According to philosopher David Hume, the idea of
keeping a promise depends upon creating rules of justice; that rules of
contracts, for instance, have to be considered morally desirable as well. In
other words, a "contract" or promise between the State of Illinois
and its public employees must be viewed as a moral commitment and requirement
of justice. Justice demands we keep our "covenants" with one another.
In regard to public pensions, keeping an agreement means a concern to promote
the well-being of public employees and the need to secure their rights.
All citizens have rights that must be protected.

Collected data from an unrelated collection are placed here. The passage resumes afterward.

import Mathlib.Algebra.Order.Archimedean.Basic
import Mathlib.Data.NNRat.Order
import Mathlib.Data.NNReal.Defs
import Mathlib.Algebra.Group.Equiv.TypeTags
import Literature.AlgebraicGeometry.Frobenioids.Monoids
import HarnessLib

/-!
# Rigidity of monoprime monoids: an automorphism fixing a non-unit is the identity

Mochizuki, *The geometry of Frobenioids I: the general theory*, Kyushu J. Math. **62** (2008)
293–400, §0 p. 10 (monoprime monoids `≅ ℤ_{≥0}, ℚ_{≥0}, ℝ_{≥0}`) and the proof of Thm. 4.9, p. 90
ll. 1–4 [cite: MochizukiFrdI2008, Thm. 4.9 p.90]: "it suffices to show, for each `𝔭 ∈ Prime(Φ₁(A))`, the
existence of twin-primary steps with zero divisor in `𝔭` that are mapped by `Ψ` to twin-primary steps"
— i.e. two isomorphisms `Φ₁(A)_𝔭 ≅ Φ₂(Ψ A)_𝔭'` of MONOPRIME monoids (the right-hand and left-hand
isomorphisms of Thm. 4.2 (iii)) that agree at ONE non-trivial element coincide. This file proves that
rigidity ("well-known structure of the monoids `ℚ_{≥0}`, `ℝ_{≥0}`", p. 81) uniformly for archimedean,
canonically and linearly ordered, cancellative additive monoids (`ℤ_{≥0}`, `ℚ_{≥0}`, `ℝ_{≥0}` at once):

* `addEquiv_eq_refl_of_map_eq` — an additive automorphism with a non-zero fixed point is the identity;
* `IsMonoprime.mulEquiv_eq_of_apply_eq` — two isomorphisms `P ≃* Q` out of a monoprime monoid that
  agree at some `t ≠ 1` are equal.

PROOF-ONLY file (seat abc-iut-w4-d105; D-0068 sub-DAG S5, row `FrdI:Thm4.9/T49-L06`
`TwinPrimaryCriterion`, piece). Companion of `MonoprimeEquivMul.lean` (seat abc-iut-L1-d10). No new
definitions; nothing of [FrdI] is restated.
-/

namespace Literature.AlgebraicGeometry.Frobenioids

open Function

/-! ### Additive form: archimedean canonically linearly ordered cancellative monoids -/

section Additive

variable {Λ : Type*} [AddCommMonoid Λ] [LinearOrder Λ] [CanonicallyOrderedAdd Λ]
  [IsOrderedCancelAddMonoid Λ] [Archimedean Λ]

omit [LinearOrder Λ] [CanonicallyOrderedAdd Λ] [IsOrderedCancelAddMonoid Λ] [Archimedean Λ] in
/-- An additive map into a canonically ordered monoid is monotone for the divisibility preorder of the
source: `x ≤ y := ∃ c, y = x + c` (here both sides canonically ordered). [folklore] -/
private theorem monotone_of_map_add [PartialOrder Λ] [CanonicallyOrderedAdd Λ] {Λ' : Type*} [AddCommMonoid Λ']
    [PartialOrder Λ'] [CanonicallyOrderedAdd Λ'] {F : Type*} [FunLike F Λ Λ'] [AddHomClass F Λ Λ']
    (h : F) : Monotone h := by
  intro x y hxy
  obtain ⟨c, rfl⟩ := le_iff_exists_add.mp hxy
  rw [map_add]
  exact le_self_add

/-- An additive automorphism with a non-zero fixed point `a` has no point `y` with `y < h y`: for such
a `y` some multiple `m • a` would separate `n • y < m • a ≤ n • h y = h (n • y)`, contradicting
`h (m • a) = m • a` and the monotonicity of `h⁻¹`. [folklore] -/
private theorem not_lt_map_of_map_eq (h : Λ ≃+ Λ) {a : Λ} (ha : a ≠ 0) (hfix : h a = a) (y : Λ) :
    ¬ y < h y := by
  classical
  intro hy
  have ha0 : 0 < a := lt_of_le_of_ne zero_le (Ne.symm ha)
  -- `h y = y + c` with `c > 0`
  obtain ⟨c, hc⟩ := le_iff_exists_add.mp hy.le
  have hc0 : 0 < c := by
    rcases eq_or_lt_of_le (zero_le (a := c)) with h0 | h0
    · exact absurd (by rw [hc, ← h0, add_zero]) hy.ne
    · exact h0
  -- `a ≤ n • c`
  obtain ⟨n, hn⟩ := Archimedean.arch a hc0
  -- the least `m` with `n • y < m • a`
  have hex : ∃ m : ℕ, n • y < m • a := by
    obtain ⟨K, hK⟩ := Archimedean.arch (n • y) ha0
    exact ⟨K + 1, lt_of_le_of_lt hK (by rw [succ_nsmul]; exact lt_add_of_pos_right _ ha0)⟩
  have hm := Nat.find_spec hex
  have hmpos : 0 < Nat.find hex := by
    rcases Nat.eq_zero_or_pos (Nat.find hex) with h0 | h0
    · rw [h0, zero_nsmul] at hm; exact absurd hm (not_lt.mpr zero_le)
    · exact h0
  obtain ⟨k, hk⟩ := Nat.exists_eq_succ_of_ne_zero hmpos.ne'
  have hk' : k • a ≤ n • y := not_lt.mp (Nat.find_min hex (show k < Nat.find hex by omega))
  -- `m • a ≤ n • y + a ≤ n • y + n • c = n • h y = h (n • y)`
  have h1 : Nat.find hex • a ≤ h (n • y) := by
    rw [hk, succ_nsmul, map_nsmul, hc, nsmul_add]
    exact add_le_add hk' hn
  -- but `m • a = h (m • a)`, and `h` reflects `≤`
  have h2 : h (Nat.find hex • a) ≤ h (n • y) := by rwa [map_nsmul, hfix]
  have h3 : Nat.find hex • a ≤ n • y := by
    simpa only [AddEquiv.symm_apply_apply] using monotone_of_map_add h.symm h2
  exact absurd hm (not_lt.mpr h3)

/-- **An additive automorphism of an archimedean, canonically and linearly ordered, cancellative monoid
with a non-zero fixed point is the identity** (the monoids `ℤ_{≥0}`, `ℚ_{≥0}`, `ℝ_{≥0}` of [FrdI] §0
p. 10 at once). [cite: MochizukiFrdI2008, §0 p.10] -/
theorem addEquiv_eq_refl_of_map_eq (h : Λ ≃+ Λ) {a : Λ} (ha : a ≠ 0) (hfix : h a = a) :
    h = AddEquiv.refl Λ := by
  ext y
  rcases lt_trichotomy y (h y) with hlt | heq | hgt
  · exact absurd hlt (not_lt_map_of_map_eq h ha hfix y)
  · exact heq.symm
  · -- apply the first case to `h⁻¹` at the point `h y`
    have hfix' : h.symm a = a := by
      conv_lhs => rw [← hfix]
      exact h.symm_apply_apply a
    have := not_lt_map_of_map_eq h.symm ha hfix' (h y)
    rw [h.symm_apply_apply] at this
    exact absurd hgt this

end Additive

/-! ### Monoprime monoids -/

section Monoprime

variable {P Q : Type*} [CommMonoid P] [CommMonoid Q]

/-- Transport: an automorphism of `P ≅ (Λ, +)` (`Λ` as above) fixing a non-unit is the identity.
[cite: MochizukiFrdI2008, §0 p.10] -/
theorem mulEquiv_eq_refl_of_apply_eq_of_mulEquiv {Λ : Type*} [AddCommMonoid Λ] [LinearOrder Λ]
    [CanonicallyOrderedAdd Λ] [IsOrderedCancelAddMonoid Λ] [Archimedean Λ]
    (e : P ≃* Multiplicative Λ) (g : P ≃* P) {t : P} (ht : t ≠ 1) (hfix : g t = t) :
    g = MulEquiv.refl P := by
  -- the additive automorphism `h = e ∘ g ∘ e⁻¹` of `Λ` fixes `a = e t ≠ 0`
  let h : Λ ≃+ Λ := AddEquiv.toMultiplicative.symm (e.symm.trans (g.trans e))
  have happ : ∀ x : Λ, h x = Multiplicative.toAdd (e (g (e.symm (Multiplicative.ofAdd x)))) :=
    fun x => rfl
  have ha : Multiplicative.toAdd (e t) ≠ 0 := by
    intro h0
    apply ht
    have h1 : e t = 1 := by rw [← ofAdd_toAdd (e t), h0]; rfl
    simpa using congrArg e.symm h1
  have hfix' : h (Multiplicative.toAdd (e t)) = Multiplicative.toAdd (e t) := by
    rw [happ, ofAdd_toAdd, MulEquiv.symm_apply_apply, hfix]
  have key := addEquiv_eq_refl_of_map_eq h ha hfix'
  ext x
  have hx := AddEquiv.congr_fun key (Multiplicative.toAdd (e x))
  rw [happ, ofAdd_toAdd, MulEquiv.symm_apply_apply, AddEquiv.refl_apply] at hx
  -- unwrap: `toAdd (e (g x)) = toAdd (e x)`
  have hx' : e (g x) = e x := Multiplicative.toAdd.injective hx
  simpa using congrArg e.symm hx'

/-- **Rigidity of monoprime monoids**: two isomorphisms of monoids `g₁, g₂ : P ≃* Q` out of a
MONOPRIME monoid `P` (`≅ ℤ_{≥0}`, `ℚ_{≥0}` or `ℝ_{≥0}`, [FrdI] §0 p. 10) that agree at one element
`t ≠ 1` are equal — the step "it suffices to show … the existence of twin-primary steps … mapped by `Ψ`
to twin-primary steps" of the proof of Thm. 4.9 (p. 90 ll. 1–4: the right-hand and left-hand
isomorphisms of Thm. 4.2 (iii) agree at the zero divisor of a twin-primary pair, hence coincide).
[cite: MochizukiFrdI2008, Thm. 4.9 p.90] -/
theorem IsMonoprime.mulEquiv_eq_of_apply_eq (hP : IsMonoprime P) (g₁ g₂ : P ≃* Q) {t : P}
    (ht : t ≠ 1) (h : g₁ t = g₂ t) : g₁ = g₂ := by
  -- `g := g₁ ≫ g₂⁻¹` fixes `t`
  have hfix : (g₁.trans g₂.symm) t = t := by
    rw [MulEquiv.trans_apply, h, MulEquiv.symm_apply_apply]
  have hg : g₁.trans g₂.symm = MulEquiv.refl P := by
    rcases hP with ⟨⟨⟨e⟩⟩⟩ | ⟨⟨⟨e⟩⟩⟩ | ⟨⟨⟨e⟩⟩⟩
    all_goals exact mulEquiv_eq_refl_of_apply_eq_of_mulEquiv e _ ht hfix
  ext x
  have hx := MulEquiv.congr_fun hg x
  rw [MulEquiv.trans_apply, MulEquiv.refl_apply] at hx
  -- `g₂.symm (g₁ x) = x` ⇒ `g₁ x = g₂ x`
  simpa using congrArg g₂ hx

end Monoprime

end Literature.AlgebraicGeometry.Frobenioids
import Summits.QuantumFields.YangMills.Theses.ParabolicTrajectory
import Summits.QuantumFields.YangMills.Theorems.TunedSequenceExists.Negative.Glue
import Literature.MathematicalPhysics.QuantumFieldTheory.BlockScaleEffectivePerturbation

/-!
# Line `transport-to-fixed-distance` — skeleton for the crux `ParabolicTrajectory.TunedSequenceExists`

(crux item stmt-QuantumFields-10524 = (S) of route `ParabolicTrajectory`; idea card
`Cruxes/TunedSequenceExists/Ideas/transport-to-fixed-distance.md`, triage r1-1/r1-2/r1-3: pass;
planner crux-plan seat, round 1. Line card: `Lines/transport-to-fixed-distance.md`.)

THE LINE. The crux asks, for every compact simple `G`, faithful unitary `r` and `M ≥ 2`, for tuned
`M`-adic Wilson sequences (`a_k = M^{-n_k}`, `β_k → ∞`) realising every small value `θ` of the
rescaled curvature two-point function `N_1 = D⁸ ⟨P ; τ_D P⟩`, `D = M^{n_k}`, with all `N_t`
convergent. By the standing Disproof (§ Glue, § ClauseThree) this is EXACTLY (a finite-volume
correlator window LOWER bound: `N_1 ≥ θ₀` somewhere beyond every coupling, at arbitrarily fine depth
and in arbitrarily large volume) + (an a-priori bound on the `N_t` along the witness) + elementary
glue (β-continuity, freezing, IVT, diagonal extraction). The idea produces BOTH analytic inputs from
one mechanism: factor the separation `D = K'·L'` with `K' = M^{j₀}` FIXED and `L' = M^{m-j₀} → ∞`;
block the fine Wilson theory by `L'` (Bałaban's density flow, `L'`-fold gauge-covariant averaging)
onto a Bałaban-format effective theory `𝓔` at FIXED weak effective coupling `𝓔.β ≍ 1/u` (`u = g*²`,
the squared running coupling at scale `L'`, pinned by placing the bare coupling at its
asymptotic-freedom value — that is what "tuned" means); transport the block-averaged fine action
density down the flow by a ONE-insertion LINEAR statement `E[P̄₀ | V] = c - L'⁻⁴ Φ(V) + Rem` with a
plaquette-like coarse observable `Φ` and an all-`V` cap; then
`N_t = K'⁸ · Cov_𝓔(Φ₀, Φ_{tK'}) ± K'⁸ (C' u³ + Cfl u² e^{-cfl K'}) ± η` (law of total covariance; the
fluctuation covariance across the coarse distance `K'` is exponentially small and `∝ u²`): the
covariance is PRODUCED at the fixed coarse separation `K'`, in a theory with finitely many scales,
where the two-gluon exchange gives `K'⁸ Cov ≥ c₁/𝓔.β² ≍ c₁ u²` (the fixed window, plain Wilson),
robustly under the format terms (relative `o(1)`). Two-sidedness of the identity at every `β ≥ β*` and
every `t` gives the a-priori bound from the TRIVIAL coarse bound `|Cov_𝓔| ≤ 2 BΦ²` — no reflection
positivity anywhere.

STUBS (registered; the only `sorry`s of the file):
* `stub_transport : TwoSidedTransport` — HARDEST (XL, the lever): the ∃-package — format data and
  class constants UNIFORM in `u`; coupling window `cβ/u ≤ 𝓔.β` (and `≤ Cβ/u` at `β*`); exact
  push-forward of Wilson's measure onto the Gibbs measure of `𝓔`; plaquette-like `Φ`; the two-sided
  identity at all `t` and all `β ≥ β*`. Internally (line card § Stubs, the foreseen split): T1 density
  flow in format (Bałaban CMP 119 Thm 1/2 for general compact `G`, unvendored), T2 one-insertion
  transport with the all-`V` cap (TRIAGE S3), T3 conditional (fluctuation) covariance
  `≤ Cfl u² e^{-cfl K'} L'⁻⁸` (the "screen" shared with `block-conditioned-covariance`), T4 total
  covariance.
* `stub_fixedWindowWilson : FixedWindowLowerBound` — (L) the plain-Wilson `Φ–Φ` covariance at FIXED
  lattice distance `K'` is `≥ c₁(G, r) β⁻² K'⁻⁸` for `β ≥ β₀(CΦ, BΦ, K')`, uniformly over the class
  (`z ∈ [1/2,2]`, `R < K'/2`) and the volume `S ≥ Cvol K'` (TRIAGE r1-2's recommended common first
  stub of both covariance lines).
* `stub_formatRobustness : FormatRobustness` — (M) in-format terms (size `B₀ ≤ Λ rad²` on domains of
  radius `rad`, threshold `ε`, with `β ε, β rad² ≥ P₀`) move `K'⁸ Cov` by `≤ δ β⁻²` for any `δ > 0`
  beyond thresholds `P₀(δ, K', …), β₁(δ, K', …)` — scale-covariant, so that Bałaban's `g`-dependent
  domains (`rad ≍ g p₀(g)`, `β ε = p₀²`) are admissible (card falsifier (2) defused).

COMPOSITION (proved, § Glue B): `Glue.lowerBoundApriori_of_stubs` — the window placement: choose
`K' = M^{j₀}` with `Cfl K'⁸ e^{-cfl K'} ≤ c₁/(8 Cβ'²)` (possible BEFORE `u` is fixed because the
fluctuation error carries `u²` — the one quantitative feature of `stub_transport` the assembly leans
on), then the thresholds `β₀(K')` and `P₀, β₁` (robustness at `δ = c₁/4`), then `u ≤ u₀(P₀)` below
every threshold (`cβ/u ≥ β₀, β₁`; `C' K'⁸ u ≤ c₁/(8Cβ'²)`), then `η = θ₀ = c₁ u²/(8 Cβ'²)`;
`Glue.window_of_lowerBoundApriori` — IVT tuning above `β*_k` at every stage (imported
`Negative.Glue.exists_ge_corr_eq`: β-continuity + freezing), scheme assembly `a_k = M^{-m_k}`,
`β_k ≥ β*_k ≥ k`, `L_k ≥ (k+1) M^{m_k}`, the a-priori bound ⇒ `WindowBdd` ⇒ `Window` (copied
diagonal extraction `Glue.window_of_windowBdd`); `TunedSequenceExists_of` concludes the crux BY NAME
from the `Registered.stub_*` aliases (`Glue.tunedSequenceExists_iff` is `Iff.rfl`).

DISPROOF USED (`Cruxes/TunedSequenceExists/Disproof.lean`, gen 3, re-read 2026-08-16). § Targets is
EMPTY — no `_false_without_` theorem constrains any line; the load-bearing kills (`M ∈ {0, 1}`,
trivial `G`, unfaithful `ρ`, `β ≡ 0`, dominating `β`) are honoured: every stub carries
`IsCompactSimpleLieGroup G`, a faithful `r`, `2 ≤ M`, and `β*` is a TUNED divergence (AF placement,
below § Ceiling's `b(n, L)`, above any `B`; `stub_transport` is where it is used). § Glue,
§ ClauseThree, § Freezing are CONSUMED (copied `Window`, `window_of_windowBdd`; imported
`Negative.Glue`, `Negative.Freezing`): the stubs output exactly `CorrelatorWindowLowerBound` + an
a-priori bound ALONG THE WITNESS (`Glue.LowerBoundApriori`), in the quantifier order of warning (2)
(`∀ B, … ∃ β* ≥ B`), and discharge clause (iii) WITHOUT `CorrMonotoneNonneg` (warning (1): odd tori,
no RP in the tree) and without the `β = 0` endpoint (§ BetaZero unused). § Madic: `K' = M^{j₀}` is a
legal coarse separation (`window_of_window_pow` not needed). § Exponent: the canonical power 8 with
`θ₀ ≍ u²` (the strong form). § Clustering (calibration, not a defect): the three stubs imply
`¬ UniformClustering r` for every admissible `(G, r)` — `stub_transport ∧ stub_fixedWindowWilson`
is at least a non-uniform-clustering theorem for 4-d `SU(N)`, as the card concedes. Landed Negative
lemmas (`Theorems/TunedSequenceExists/Negative/*`, importable; `Negative.Glue`/`Freezing`/
`AtZeroFalse` ARE imported): `FiniteGroupFalse`/`FiniteAbelianClustering` refute the
`Nontrivial`-weakening for finite abelian `G` — no stub is an instance (all are over compact SIMPLE
`G`; for a finite `G` the transport's window `cβ/u ≤ 𝓔.β`, `u → 0`, is where discreteness would
bite); `UnfaithfulFalse`, `TwoLeMFalse`, `AtZeroFalse`, `DominatingFalse`, `UniformClustering`,
`Exponent` as above.

TRIAGE ANSWERS (r1-1 S1–S3 and §D, r1-2, r1-3): S1 — quantifier shape `∀ B m₀ L₀, ∃ m L, ∃ β* ≥ B`
(no mis-scaled floor `n ≤ β`); S2 — the blocking is EXISTENTIAL (`∃ link`, measurable; intended
inhabitant the iterated Bałaban averaging `BalabanAveraging.link`, which works on ANY torus side with
a ragged seam — this also answers the even-`M`/odd-torus objection: fine side `2L+1`, coarse side
`Sc` free) and the coupling window excludes decimation in substance; S3 — the registered statement is
at COVARIANCE level (two-sided identity), the all-`V` cap being part of T2 inside `stub_transport`
(without it the identity is false, r1-1 §D / r1-3 (1)); support radius vs `K'` (r1-2, r1-3 (3)) —
`R` is per instance with `2R < K'`, and `β₀`, `β₁` are uniform only over `R < K'/2` at fixed `K'`;
z = ∏(1+O(g⁴)) (r1-3) — `z ∈ [1/2, 2]` per instance, thresholds uniform in `z`; small coarse tori /
torons (r1-2) — `S ≥ Cvol K'` in the fixed window, `S > 2K'` in robustness, and the LOWER bound is
mixture-robust.
-/

noncomputable section

open Filter Topology MeasureTheory
open scoped Matrix.Norms.Frobenius
open Literature.MathematicalPhysics.QuantumFieldTheory Literature.MathematicalPhysics.QuantumLattice
open Summit.QuantumFields.YangMills.Theses.ParabolicTrajectory (TunedSequenceExists)
open Summit.QuantumFields.YangMills.Theorems.TunedSequenceExists.Negative.Glue (exists_ge_corr_eq)

namespace Summit.QuantumFields.YangMills.Cruxes.TunedSequenceExists.TransportToFixedDistance

/-! ## § Notation — the crux's rescaled correlator at lattice data -/

section Notation
import Mathlib.Analysis.Distribution.FourierMultiplier
import Mathlib.Analysis.Distribution.TemperedDistribution
import Mathlib.MeasureTheory.Function.LpSpace.Basic
import Literature.Analysis.UnboundedOperators.StrongContRepresentation
import Literature.Analysis.UnboundedOperators.DiagonalOperator
import Literature.Analysis.UnboundedOperators.HeatKernel
import HarnessLib

-- provenance: harness21/H21/H21/Prelude/UnbddOp/HeatSemigroup.lean @ aa07551 (interim HEAD d8f2665); M5 mechanical rewrite
/-!
# The heat semigroup `e^{tΔ}` as a Fourier multiplier, and the torus heat multiplier

Trunk: `UnbddOp` (outline §C7b, notion `heat_semigroup`). This file is the *Fourier half* of
the heat semigroup, complementing the kernel half in `Literature.Prelude.UnbddOp.HeatKernel`:

* `SchwartzMap.heatSemigroup t : 𝓢(E, F) →L[ℂ] 𝓢(E, F)`, the Fourier multiplier with symbol
  `Literature.heatSymbol t = exp (-(2π)² t ‖ξ‖²)` on Schwartz space;
* `TemperedDistribution.heatSemigroup t : 𝓢'(E, F) →L[ℂ] 𝓢'(E, F)`, the same multiplier on
  tempered distributions;
* the semigroup law, compatibility with the embedding `𝓢 → 𝓢'`, `d/dt e^{tΔ} u = Δ e^{tΔ} u`
  in `𝓢'`, commutation with `Δ`, the bridge to the caloric extension of an `L^p` function
  (`heatSemigroup_toTemperedDistribution_Lp`), and existence of the associated C₀-semigroup;
* on the torus side, `Literature.torusHeatMultiplier d t ∈ ℓ^∞(ℤᵈ, ℂ)`, `n ↦ exp (-(2π)² t |n|²)`, and
  `HilbertBasis.torusHeatSemigroup b t = b.diagonalCLM (torusHeatMultiplier d t)`, the heat
  semigroup on any Hilbert space `X` carrying a Hilbert basis indexed by `ℤᵈ = d → ℤ` (e.g. the
  Fourier basis of `L²(𝕋ᵈ)`), with its contraction, eigenvector and self-adjointness API.

## Sources

* L. C. Evans, *Partial Differential Equations*, 2nd ed. (2010), §2.3 (heat equation).
* E. M. Stein, G. Weiss, *Introduction to Fourier Analysis on Euclidean Spaces* (1971), Ch. I
  (Gauss–Weierstrass semigroup as a Fourier multiplier), Ch. VII (Fourier series on `𝕋ᵈ`).
* L. Grafakos, *Classical Fourier Analysis*, 3rd ed. (2014), §3 (Fourier series, heat kernel on
  the torus).
* K.-J. Engel, R. Nagel, *One-Parameter Semigroups for Linear Evolution Equations* (2000),
  Ch. II §2.13 (diffusion semigroup on `𝓢`, `L^p`).

## Mathlib

Used without redefinition: `SchwartzMap.fourierMultiplierCLM`,
`TemperedDistribution.fourierMultiplierCLM` (and their `_fourierMultiplierCLM_apply`, `_const`,
`_toTemperedDistributionCLM_eq` lemmas), `SchwartzMap.laplacian_eq_fourierMultiplierCLM`,
`TemperedDistribution.laplacian_eq_fourierMultiplierCLM`, the `Laplacian` instances on `𝓢`, `𝓢'`,
`SchwartzMap.toTemperedDistributionCLM` (coercion `𝓢 → 𝓢'`), `MeasureTheory.Lp.toTemperedDistribution`
(coercion `Lp → 𝓢'`), `MeasureTheory.MemLp.toLp`, `lp`, `memℓp_infty`, `HilbertBasis`,
`IsSelfAdjoint`. Mathlib has no heat semigroup (searched `heat`, `Gauss–Weierstrass`, `semigroup`
in `Analysis/Distribution`, `Analysis/Fourier`, `Analysis/SpecialFunctions/Gaussian`).
From H21: `heatSymbol`, `heatSymbol_hasTemperateGrowth`, `heatExtension`, `memLp_heatExtension`
(C7a), `HilbertBasis.diagonalCLM` and its API (C6), `C0Semigroup`, `C0Semigroup.app` (C3).

## Design choices

* **Interface fact for G12 (Navier–Stokes).** Mathlib's `fourierMultiplierCLM` on `𝓢(E, F)` and
  `𝓢'(E, F)` requires a *complex* normed space of values, `[NormedSpace ℂ F]`; hence so do
  `SchwartzMap.heatSemigroup` and `TemperedDistribution.heatSemigroup`. Real vector fields must
  be complexified (or handled through the kernel half `Literature.Analysis.UnboundedOperators.heatExtension`, which allows real `F`).
  The real structure on `F` used by `𝓢(E, F)`, `heatExtension` and `HasDerivAt` below is the
  restriction of scalars `NormedSpace.complexToReal`.
* Time is `t : ℝ`. For `t < 0` the symbol `exp (-(2π)² t ‖ξ‖²)` is not of temperate growth, so
  `fourierMultiplierCLM` returns a junk value (Mathlib's `smulLeftCLM` is `0` for symbols without
  temperate growth); all API lemmas assume `0 ≤ t` (or `0 < t`).
* **No bundled `heatC0Semigroup` definition**: the strong-continuity field of `Literature.Analysis.UnboundedOperators.C0Semigroup`
  would require a real proof of continuity of `t ↦ e^{tΔ} f` in the Schwartz topology. Instead we
  record the existence statements `SchwartzMap.exists_heatC0Semigroup E F`,
  `HilbertBasis.exists_torusHeatC0Semigroup b` as named facts (`def … : Prop`, no proof), and
  likewise `TemperedDistribution.hasDerivAt_heatSemigroup E F` and
  `MeasureTheory.Lp.heatSemigroup_toTemperedDistribution_Lp E F`.
* **Upstream named facts as hypotheses.** Temperate growth of the real heat symbol
  (`Literature.Analysis.UnboundedOperators.heatSymbol_hasTemperateGrowth`, hypothesis `hE`) and `L^p`-boundedness of the caloric
  extension (`Literature.Analysis.UnboundedOperators.memLp_heatExtension`, hypothesis `hM`) are `Prop`s in `HeatKernel`; every
  lemma here that needs them takes them as explicit hypotheses.
* Declarations in the namespaces `SchwartzMap`, `TemperedDistribution`, `MeasureTheory.Lp` and
  `HilbertBasis` are deliberate dot-notation extensions of Mathlib's namespaces (each docstring
  says so), matching `HilbertBasis.diagonalCLM` in C6; `torusHeatMultiplier` lives in `Literature`.
* Torus time is `t : ℝ≥0` (the multiplier is bounded by `1` exactly for `0 ≤ t`, which is needed
  for membership in `ℓ^∞`).
-/

open MeasureTheory Filter Topology
open scoped Real ENNReal NNReal FourierTransform SchwartzMap Laplacian

noncomputable section

/-! ### The complexified heat symbol -/

namespace Literature.Analysis.UnboundedOperators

When legislators swear an oath to uphold the state and federal constitutions
(Article XIII, Section 3 of the Constitution of the State of Illinois), then
citizens of Illinois and the United States have also acquired the right to
expect that they will uphold that pledge. This is also a matter of important
moral concern for all citizens of a state, for all legal claims will be
validated by a moral framework since the concept of justice is grounded in
ethics. If citizens’ legal rights are abused, then their dignity and humanity
will also be violated. As stated by Alicia H. Munnell, Director of the
Center for Retirement Research at Boston College, Illinois is one of seven
states where accruals are protected, and the legal basis for protection of
public pension rights is under state law (State and Local Pensions).
Like all other citizens, public employees’ legal
rights are derived from past political constitutions, legislative enactments,
and case law. All citizens of Illinois have a fundamental right to oppose a
General Assembly that imposes a violation of their constitutional rights and
earned benefits… According to Laurence Tribe, professor of constitutional law
at Harvard Law School, “Any statute which [is] imposed upon [public
employees]… in order to redistribute resources and thus benefit some persons at
the expense of others [extends] beyond the implicit boundaries of legislative
authority. Such laws…violate natural rights of property and contract, rights
lying at the very core of the private domain” (American Constitutional Law).
Current pension reform is without legal and moral justification; furthermore,
to call it "pension reform" when it is "breaking a
contract" is a fabrication.
“Wherever there is a right, the case is one of
justice and not of the virtue of beneficence… When we call anything a person’s
right, we mean that he [or she] has a valid claim on society to protect him [or
her] in the possession of it, either by the force of law or by that of
education and opinion” (Mill, Utilitarianism).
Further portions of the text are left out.